Being of an unforgiving and unforgetting nature, I carried on my warfare against the squirrels to even more determined, and whimsical, levels. Years later, when I was with the circus and came home for the Holidays, my dad got a big bag of walnuts still in their shells. He had no use for them (since the only thing he ever cracked was his knuckles) so I was able to abstract the whole bag for my nefarious anti-squirrel plan. In our backyard we had a majestic willow tree. I taped walnuts to the very tips of several very pliable willow branches -- then sat back to watch the fun. First the squirrels tried jumping up to reach the walnuts -- and I was infinitely surprised at how high they could jump. They got most of that first crop I put out. So I taped a second batch of walnuts to the ends of willow branches that were higher up. And now the squirrels were at a standstill. Ha-ha! They tried crawling out to the tip of the willow branch, but the thin yellow branches would not support their weight -- and off they would fall deep into the snow. Maddened by the nearness of this holiday feast, the squirrels just kept trying -- and kept falling, twisting in midair in the most comical manner as they plunged into the snow drifts. I was really enjoying myself at the kitchen window, watching this spectacle. Then the phone range. Back before there were cell phones, the landline phone was usually installed in the kitchen. When I answered it turned out to be my old circus pal Tim Holst, calling from balmy Florida to see how the Holidays were treating me. I told him things were fine, in fact great. I was watching the squirrels falling out of the willow tree trying to get at the walnuts. After a pause, Holst asked:
“What’s that about walnuts and squirrels in your willow tree?”

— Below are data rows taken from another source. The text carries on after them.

import Summits.CriticalPhenomena.Ising3DConformalLimit.Theses.HyperoctahedralRP
import Summits.CriticalPhenomena.Ising3DConformalLimit.Theorems.HyperoctahedralRPExistsScaleCovariantLimitDoublingOfDyadicPairRatio
import Summits.CriticalPhenomena.Ising3DConformalLimit.Theorems.HyperoctahedralRPExistsScaleCovariantLimitDecimationDefs
import Summits.CriticalPhenomena.Ising3DConformalLimit.Theorems.HyperoctahedralRPExistsScaleCovariantLimitDecimationEndpointIdentity
import Summits.CriticalPhenomena.Ising3DConformalLimit.Theorems.HyperoctahedralRPExistsScaleCovariantLimitDecimationBoxBridge
import Summits.CriticalPhenomena.Ising3DConformalLimit.Theorems.HyperoctahedralRPExistsScaleCovariantLimitDecimationCurveEndpoints
import Literature.Probability.LatticeModels.CriticalCorrWellDefined
import Literature.Probability.LatticeModels.PointwiseScalingLimitEtaExists
import HarnessLib

/-!
# `PathLipschitz 2 ∧ PathLipschitz 3 ⟹ ExistsScaleCovariantLimit` — the tail of line `decimation-homotopy-rate`, unconditionally

Crux `Summit.CriticalPhenomena.Ising3DConformalLimit.Theses.HyperoctahedralRP.ExistsScaleCovariantLimit` (item
stmt-CriticalPhenomena-1981, shared by 14 routes), line `decimation-homotopy-rate` (lead `prover-line-stmt-CriticalPhenomena-1981-c8-0`,
skeleton v3 `Cruxes/ExistsScaleCovariantLimit/Lines/decimation_homotopy_rate.lean`). With the three provable stubs of the line LANDED —
E `stub_endpointIdentity` (p130071), B `stub_boxBridge` (p129928), C `stub_curveEndpoints` (p129855) — everything downstream of the
line's ENGINE CONJECTURE `PathLipschitz p` (local universality with a rate along the susceptibility-critical curve `J = J_χ(K)` of the
two-coupling n.n. `K` + sublattice range-`p` `J` ferromagnet; `Theorems/…DecimationDefs.lean`) is a theorem, collected here sorry-free:

* `freeBoxLimit_holds` — the free-boundary box averages of the n.n. model at `β_c(3)` converge to `criticalCorr 3` (B + the tree
  theorem `criticalCorr_wellDefined_holds`); `curveEndpoints_holds` — `J_χ(0) = β_c`, `J_χ(β_c) = 0` (C applied to E, B);
* `meshRate_of_pathLipschitz` — `PathLipschitz p` ⟹ `|Z(pL; z) − Z(L; z)| ≤ B·L^{-θ}` for the pinned zoom
  `Z(m;z) = ⟨∏σ_{m zᵢ}⟩_{β_c} ⟨σ₀σ_{me₀}⟩_{β_c}^{-n/2}` of the critical n.n. model at integer meshes (the two ENDPOINTS of the path are the
  meshes `1/(pL)` and `1/L`: `EndpointIdentity` at `K = 0`, `boxAvg_zero_J` at `J = 0`, `FreeBoxLimit` for `N = pM → ∞`);
* `hierarchy_of_pathLipschitz` — geometric summation: `PathLipschitz p` ⟹ the pinned zoom converges along the meshes `p^{-k}` at every
  non-coincident integer configuration (for `p = 2` the dead line `Sketch`'s residue S2', for `p = 3` its S3');
* `twoPointDoubling_of_pathLipschitz2`, `orbitPrecompact_of_pathLipschitz2` — `PathLipschitz 2` ALONE pays items 6150 `TwoPointDoubling` and
  5955 `OrbitPrecompact` (landed D6 `TwoHierarchies.twoPointDoubling_of_dyadicIntConvergence` / `orbitPrecompact_of_dyadicIntConvergence`, p123864);
* `ExistsScaleCovariantLimit_of_pathLipschitz` — **`PathLipschitz 2 → PathLipschitz 3 → ExistsScaleCovariantLimit`** (landed
  `TwoHierarchies.crux_iff_dyadicInt_triadicInt`: two hierarchies force the filter, compactness included). This is the registered
  sub-goal of the item; the skeleton's `ExistsScaleCovariantLimit_of` is this theorem.

Nothing here asserts `PathLipschitz p` (open: an irrelevance estimate at `ε = 1`; `RigorousRGSmallParameter` bites in spirit).
Sources: L. P. Kadanoff, Physics 2 (1966) 263; Duminil-Copin, ICM 2022 §8.4; Aizenman–Duminil-Copin, Ann. Math. 194 (2021) Rem. 5.10.
-/

noncomputable section

open Filter Topology
open scoped BigOperators
open Literature.Probability.LatticeModels
open Summit.CriticalPhenomena.Ising3DConformalLimit.MoebiusLimitExistsOnlyInteraction (rhoPin)
open Summit.CriticalPhenomena.Ising3DConformalLimit.Theses
open Classical

namespace Summit.CriticalPhenomena.Ising3DConformalLimit.Cruxes.ExistsScaleCovariantLimit.DecimationHomotopyRate

/-! ## Endpoints of the path = the critical pinned zoom at meshes `1/(pL)` and `1/L` -/

/-- `criticalCorr 3 2 (0, m e₀) = ⟨σ₀σ_{m e₀}⟩_{β_c}`. [folklore] -/
theorem criticalCorr_axisPair (m : ℕ) :
    criticalCorr 3 2 (axisPair m) = criticalTwoPoint 3 (Pi.single 0 (m : ℤ)) :=
  criticalCorr_two 3 _

/-- `(p^k)^{-θ} = (p^{-θ})^k` for the geometric summation. [folklore] -/
theorem natCast_pow_rpow_neg (p k : ℕ) (θ : ℝ) :
    ((p ^ k : ℕ) : ℝ) ^ (-θ) = ((p : ℝ) ^ (-θ)) ^ k := by
  have hp0 : (0 : ℝ) ≤ p := Nat.cast_nonneg p
  rw [Nat.cast_pow, ← Real.rpow_natCast ((p : ℝ) ^ (-θ)) k, ← Real.rpow_mul hp0, mul_comm,
    Real.rpow_mul hp0, Real.rpow_natCast]

/-- Every site of a configuration lies in the box `Λ_N` eventually in `N`. [folklore] -/
theorem eventually_forall_mem_box {n : ℕ} (x : Fin n → Site 3) : ∀ᶠ N : ℕ in atTop, ∀ i, x i ∈ box 3 N :=
  eventually_all.2 fun i => eventually_mem_box (x i)

/-- **FREE BOX LIMIT from the bridge** (glue, v2): `BoxBridge` and the tree theorem `criticalCorr_wellDefined_holds`
(`d = 3`, free boundary condition; Friedli–Velenik Thm. 3.17/3.28 + ADS 2015 `m*(β_c) = 0`) give `FreeBoxLimit`. [folklore] -/
theorem freeBoxLimit_of_bridge (hB : BoxBridge) : FreeBoxLimit := by
  intro n x
  have hwd := criticalCorr_wellDefined_holds (d := 3) le_rfl n x .free (by simp)
  refine (hwd.congr' ?_)
  filter_upwards [eventually_forall_mem_box x] with N hN
  exact (hB N (criticalBeta 3) n x hN).symm

/-- **The tree's pinned zoom at an integer mesh `1/m` and an integer configuration is `latticeZoom`** (no
lattice sawtooth: `⌊zᵢⱼ · m⌋ = m zᵢⱼ`, `⌊1/(1/m)⌋ = m`). [folklore] -/
theorem rescaledCorrelator_intMesh {n : ℕ} (y : Fin n → EuclideanSpace ℝ (Fin 3)) (z : Fin n → Site 3)
    (hz : ∀ i j, y i j = (z i j : ℝ)) (m : ℕ) :
    rescaledCorrelator (criticalCorr 3) rhoPin n ((m : ℝ)⁻¹) y = latticeZoom n m z := by
  rw [rescaledCorrelator_apply, latticeZoom]
  congr 1
  · congr 1
    simp only [rhoPin, one_div, inv_inv, Int.floor_natCast]
  · congr 1
    funext i j
    rw [latticeApprox_apply, hz i j, div_inv_eq_mul, Pi.smul_apply, smul_eq_mul]
    have e : (z i j : ℝ) * (m : ℝ) = ((z i j * (m : ℤ) : ℤ) : ℝ) := by push_cast; ring
    rw [e, Int.floor_intCast]
    ring

/-- **MESH RATE** — the two endpoints of `PathLipschitz p`, read through `CurveEndpoints`,
`EndpointIdentity` (at `K = 0`, volumes `N = pM`, `⌊pM/p⌋ = M`), `decimationCoupling_zero_J` (at `J = 0`) and
`FreeBoxLimit`: consecutive integer meshes in ratio `p` have pinned zooms within `B · L^{-θ}`. [folklore] -/
theorem meshRate {p : ℕ} (hp : 2 ≤ p) (hE : EndpointIdentity p) (hF : FreeBoxLimit)
    (hC : CurveEndpoints p) (hP : PathLipschitz p) (n : ℕ) (z : Fin n → Site 3)
    (hz : Function.Injective z) :
    ∃ θ : ℝ, 0 < θ ∧ ∃ B : ℝ, ∀ L : ℕ, 1 ≤ L →
      |latticeZoom n (p * L) z - latticeZoom n L z| ≤ B * (L : ℝ) ^ (-θ) := by
  obtain ⟨θ, hθ, C, hC'⟩ := hP n z hz
  refine ⟨θ, hθ, C * (|criticalBeta 3 - 0| + |(0 : ℝ) - criticalBeta 3|), fun L hL => ?_⟩
  have hβ : 0 ≤ criticalBeta 3 := criticalBeta_nonneg 3
  obtain ⟨N₀, hN₀⟩ := hC' L hL (criticalBeta 3) ⟨hβ, le_rfl⟩ 0 ⟨le_rfl, hβ⟩
  rw [hC.2, hC.1] at hN₀
  have hpos : 0 < p := by omega
  have hsub : Tendsto (fun M : ℕ => p * M) atTop atTop :=
    tendsto_atTop_mono (fun M => Nat.le_mul_of_pos_left M hpos) tendsto_id
  -- (a) the `J = 0` end: the n.n. model at `β_c` in the volume `Λ_{pM}`, sites `pL zᵢ`, pair `(0, pL e₀)`
  have hA : Tendsto (fun M : ℕ => finZoom p (p * M) (criticalBeta 3) 0 n L z) atTop
      (𝓝 (latticeZoom n (p * L) z)) := by
    have h1 : Tendsto (fun M : ℕ => boxAvg p (p * M) (criticalBeta 3) 0 (axisPair (p * L))) atTop
        (𝓝 (criticalTwoPoint 3 (Pi.single 0 ((p * L : ℕ) : ℤ)))) := by
      rw [← criticalCorr_axisPair]
      exact ((hF 2 (axisPair (p * L))).comp hsub).congr fun M => (boxAvg_zero_J p (p * M) _ _).symm
    have h2 : Tendsto (fun M : ℕ => boxAvg p (p * M) (criticalBeta 3) 0 (fun i => ((p * L : ℕ) : ℤ) • z i))
        atTop (𝓝 (criticalCorr 3 n (fun i => ((p * L : ℕ) : ℤ) • z i))) :=
      ((hF n _).comp hsub).congr fun M => (boxAvg_zero_J p (p * M) _ _).symm
    exact ((h1.rpow_const (Or.inl (criticalTwoPoint_axis_pos _).ne')).pow n).mul h2
  -- (b) the `K = 0` end: by the endpoint identity, the n.n. model at `β_c` in `Λ_M`, sites `L zᵢ`, pair `(0, L e₀)`
  have hB : Tendsto (fun M : ℕ => finZoom p (p * M) 0 (criticalBeta 3) n L z) atTop
      (𝓝 (latticeZoom n L z)) := by
    have h1 : Tendsto (fun M : ℕ => boxAvg p (p * M) 0 (criticalBeta 3) (axisPair (p * L))) atTop
        (𝓝 (criticalTwoPoint 3 (Pi.single 0 (L : ℤ)))) := by
      rw [← criticalCorr_axisPair]
      refine (hF 2 (axisPair L)).congr fun M => ?_
      rw [← smul_axisPair p L, hE, Nat.mul_div_cancel_left M hpos]
    have h2 : Tendsto (fun M : ℕ => boxAvg p (p * M) 0 (criticalBeta 3) (fun i => ((p * L : ℕ) : ℤ) • z i))
        atTop (𝓝 (criticalCorr 3 n (fun i => (L : ℤ) • z i))) := by
      refine (hF n (fun i => (L : ℤ) • z i)).congr fun M => ?_
      rw [← smul_smul_cfg p L z, hE, Nat.mul_div_cancel_left M hpos]
    exact ((h1.rpow_const (Or.inl (criticalTwoPoint_axis_pos _).ne')).pow n).mul h2
  -- (c) pass to the limit in the finite-volume bound along `N = pM ≥ N₀`
  have hev : ∀ᶠ M : ℕ in atTop,
      |finZoom p (p * M) (criticalBeta 3) 0 n L z - finZoom p (p * M) 0 (criticalBeta 3) n L z| ≤
        C * (L : ℝ) ^ (-θ) * (|criticalBeta 3 - 0| + |(0 : ℝ) - criticalBeta 3|) :=
    eventually_atTop.2 ⟨N₀, fun M hM => hN₀ (p * M) (hM.trans (Nat.le_mul_of_pos_left M hpos))⟩
  calc |latticeZoom n (p * L) z - latticeZoom n L z|
      ≤ C * (L : ℝ) ^ (-θ) * (|criticalBeta 3 - 0| + |(0 : ℝ) - criticalBeta 3|) :=
        le_of_tendsto ((hA.sub hB).abs) hev
    _ = C * (|criticalBeta 3 - 0| + |(0 : ℝ) - criticalBeta 3|) * (L : ℝ) ^ (-θ) := by ring

/-- **ONE HIERARCHY FROM THE STUBS AT ONE `p`**: `E ∧ F ∧ C ∧ PathLipschitz p` give convergence of the
pinned zoom along the meshes `p^{-k}` at every integer configuration (geometric summation of `meshRate`;
`ℝ` is complete). For `p = 2` this is S2' (`stub_dyadicIntConvergence` of the dead line `Sketch`), for
`p = 3` it is S3'. [folklore] -/
theorem hierarchy_of_stubs {p : ℕ} (hp : 2 ≤ p) (hE : EndpointIdentity p) (hF : FreeBoxLimit)
    (hC : CurveEndpoints p) (hP : PathLipschitz p) :
    ∀ (n : ℕ) (y : Fin n → EuclideanSpace ℝ (Fin 3)), y ∈ NonCoincident 3 n →
      (∀ i j, ∃ z : ℤ, y i j = (z : ℝ)) →
      ∃ Lim : ℝ, Tendsto (fun k : ℕ => rescaledCorrelator (criticalCorr 3) rhoPin n (((p : ℝ) ^ k)⁻¹) y)
        atTop (𝓝 Lim) := by
  intro n y hy hint
  choose z hz using hint
  -- `y` non-coincident ⟹ its integer version `z` is injective
  have hzinj : Function.Injective z := fun i i' h =>
    hy (PiLp.ext fun j => by rw [hz i j, hz i' j, h])
  obtain ⟨θ, hθ, B, hB⟩ := meshRate hp hE hF hC hP n z hzinj
  have hp1 : (1 : ℝ) < p := by exact_mod_cast hp
  have hr : (p : ℝ) ^ (-θ) < 1 := Real.rpow_lt_one_of_one_lt_of_neg hp1 (by linarith)
  -- geometric Cauchy estimate along `L = p^k`
  have hdist : ∀ k : ℕ, dist (latticeZoom n (p ^ k) z) (latticeZoom n (p ^ (k + 1)) z) ≤
      B * ((p : ℝ) ^ (-θ)) ^ k := by
    intro k
    rw [Real.dist_eq, abs_sub_comm, pow_succ', ← natCast_pow_rpow_neg]
    exact hB (p ^ k) (Nat.one_le_pow k p (by omega))
  obtain ⟨Lim, hLim⟩ := cauchySeq_tendsto_of_complete
    (cauchySeq_of_le_geometric ((p : ℝ) ^ (-θ)) B hr hdist)
  refine ⟨Lim, hLim.congr fun k => ?_⟩
  rw [← rescaledCorrelator_intMesh y z hz (p ^ k), Nat.cast_pow]


/-! ## The landed stubs discharge E, F (= FreeBoxLimit), C -/

/-- **F holds**: the free-boundary box averages of the n.n. model at `β_c(3)` converge to the critical state (stub B p129928 +
`criticalCorr_wellDefined_holds`). [cite: AizenmanDuminilCopinSidoraviciusCMP2015, Thm. 1.2 with Cor. 1.5 (1)] -/
theorem freeBoxLimit_holds : FreeBoxLimit := freeBoxLimit_of_bridge stub_boxBridge

/-- **C holds**: `J_χ(0) = β_c(3)` and `J_χ(β_c(3)) = 0` for every period `p ≥ 2` (stub C p129855 applied to stubs E p130071, B p129928).
[cite: AizenmanBarskyFernandezJSP1987, Thm. 1] -/
theorem curveEndpoints_holds {p : ℕ} (hp : 2 ≤ p) : CurveEndpoints p :=
  stub_curveEndpoints stub_endpointIdentity stub_boxBridge p hp

/-- **MESH RATE from `PathLipschitz p` alone** (E, F, C discharged): `|Z(pL; z) − Z(L; z)| ≤ B · L^{-θ}` at every injective integer
configuration. [folklore] -/
theorem meshRate_of_pathLipschitz {p : ℕ} (hp : 2 ≤ p) (hP : PathLipschitz p) (n : ℕ) (z : Fin n → Site 3)
    (hz : Function.Injective z) :
    ∃ θ : ℝ, 0 < θ ∧ ∃ B : ℝ, ∀ L : ℕ, 1 ≤ L →
      |latticeZoom n (p * L) z - latticeZoom n L z| ≤ B * (L : ℝ) ^ (-θ) :=
  meshRate hp (stub_endpointIdentity p hp) freeBoxLimit_holds (curveEndpoints_holds hp) hP n z hz

/-- **ONE HIERARCHY from `PathLipschitz p` alone**: the pinned zoom of the critical n.n. model converges along the meshes `p^{-k}` at
every non-coincident integer configuration (`p = 2`: the dead line `Sketch`'s S2'; `p = 3`: its S3'). [folklore] -/
theorem hierarchy_of_pathLipschitz {p : ℕ} (hp : 2 ≤ p) (hP : PathLipschitz p) :
    ∀ (n : ℕ) (y : Fin n → EuclideanSpace ℝ (Fin 3)), y ∈ NonCoincident 3 n →
      (∀ i j, ∃ z : ℤ, y i j = (z : ℝ)) →
      ∃ Lim : ℝ, Tendsto (fun k : ℕ => rescaledCorrelator (criticalCorr 3) rhoPin n (((p : ℝ) ^ k)⁻¹) y)
        atTop (𝓝 Lim) :=
  hierarchy_of_stubs hp (stub_endpointIdentity p hp) freeBoxLimit_holds (curveEndpoints_holds hp) hP

/-- **`PathLipschitz 2` ALONE ⟹ item 6150 `TwoPointDoubling`** (all-scale axis doubling of `⟨σ₀σ_x⟩_{β_c}` on `ℤ³`, open — ADC 2021
Rem. 5.10): the dyadic hierarchy at `n = 2`, `y = (0, 2e₀)` through the landed D6. [cite: AizenmanDuminilCopinAnnals2021, arXiv:1912.07973 Remark 5.10] -/
theorem twoPointDoubling_of_pathLipschitz2 (hP : PathLipschitz 2) : MirrorHoelderCompactness.TwoPointDoubling :=
  TwoHierarchies.twoPointDoubling_of_dyadicIntConvergence fun n y hy hint => by
    simpa using hierarchy_of_pathLipschitz (p := 2) le_rfl hP n y hy hint

/-- **`PathLipschitz 2` ALONE ⟹ item 5955 `OrbitPrecompact`** (precompactness of the critical zoom orbit at all orders).
[cite: DuminilCopinICM2022, §8.4 p. 29] -/
theorem orbitPrecompact_of_pathLipschitz2 (hP : PathLipschitz 2) : MonotoneRG.OrbitPrecompact :=
  TwoHierarchies.orbitPrecompact_of_dyadicIntConvergence fun n y hy hint => by
    simpa using hierarchy_of_pathLipschitz (p := 2) le_rfl hP n y hy hint

/-- **`PathLipschitz 2 → PathLipschitz 3 → ExistsScaleCovariantLimit`** — the crux of 14 routes from the line's engine conjecture at
the two primes `2, 3` and NOTHING ELSE (registered sub-goal `ExistsScaleCovariantLimit_of_pathLipschitz`; tail = landed
`TwoHierarchies.crux_iff_dyadicInt_triadicInt`, p123864). [cite: DuminilCopinICM2022, §8.4 p. 29] -/
theorem ExistsScaleCovariantLimit_of_pathLipschitz :
    PathLipschitz 2 → PathLipschitz 3 →
      Summit.CriticalPhenomena.Ising3DConformalLimit.Theses.HyperoctahedralRP.ExistsScaleCovariantLimit := by
  intro h2 h3
  refine TwoHierarchies.crux_iff_dyadicInt_triadicInt.2 ⟨fun n y hy hint => ?_, fun n y hy hint => ?_⟩
  · simpa using hierarchy_of_pathLipschitz (p := 2) le_rfl h2 n y hy hint
  · simpa using hierarchy_of_pathLipschitz (p := 3) (by norm_num) h3 n y hy hint

end Summit.CriticalPhenomena.Ising3DConformalLimit.Cruxes.ExistsScaleCovariantLimit.DecimationHomotopyRate

end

“I tape a bunch of walnuts to the ends of the willow branches so I can watch the squirrels fall out of the tree -- I been doing it for the past couple of mornings. It’s a lot of fun!”
“Tork, I thought you said you were gonna go ice fishing or sledding or something. Did you get frostbite of the brain or something? Whaddya mean you tape walnuts to your willow tree?
“It’s true! They crawl out to try and grab the nuts but the branches are way too thin, see?”
“Uh-huh. You think I’m gonna believe that?”
“Just a minute, you doubting Holst! I’ll get mom to tell ya!”
I yelled for mom to come to the phone to tell Tim Holst about the walnuts taped to the willow tree.
“Oh, hang up that phone and go out to shovel the walk!” she yelled back at me. Mothers are such unhelpful creatures at times.
For the rest of his life, whenever we ran into each other at odd intervals, Holst greeted me with “Well, well -- if it isn’t old Walnuts in the Willows himself!” I never could think of a good comeback for that.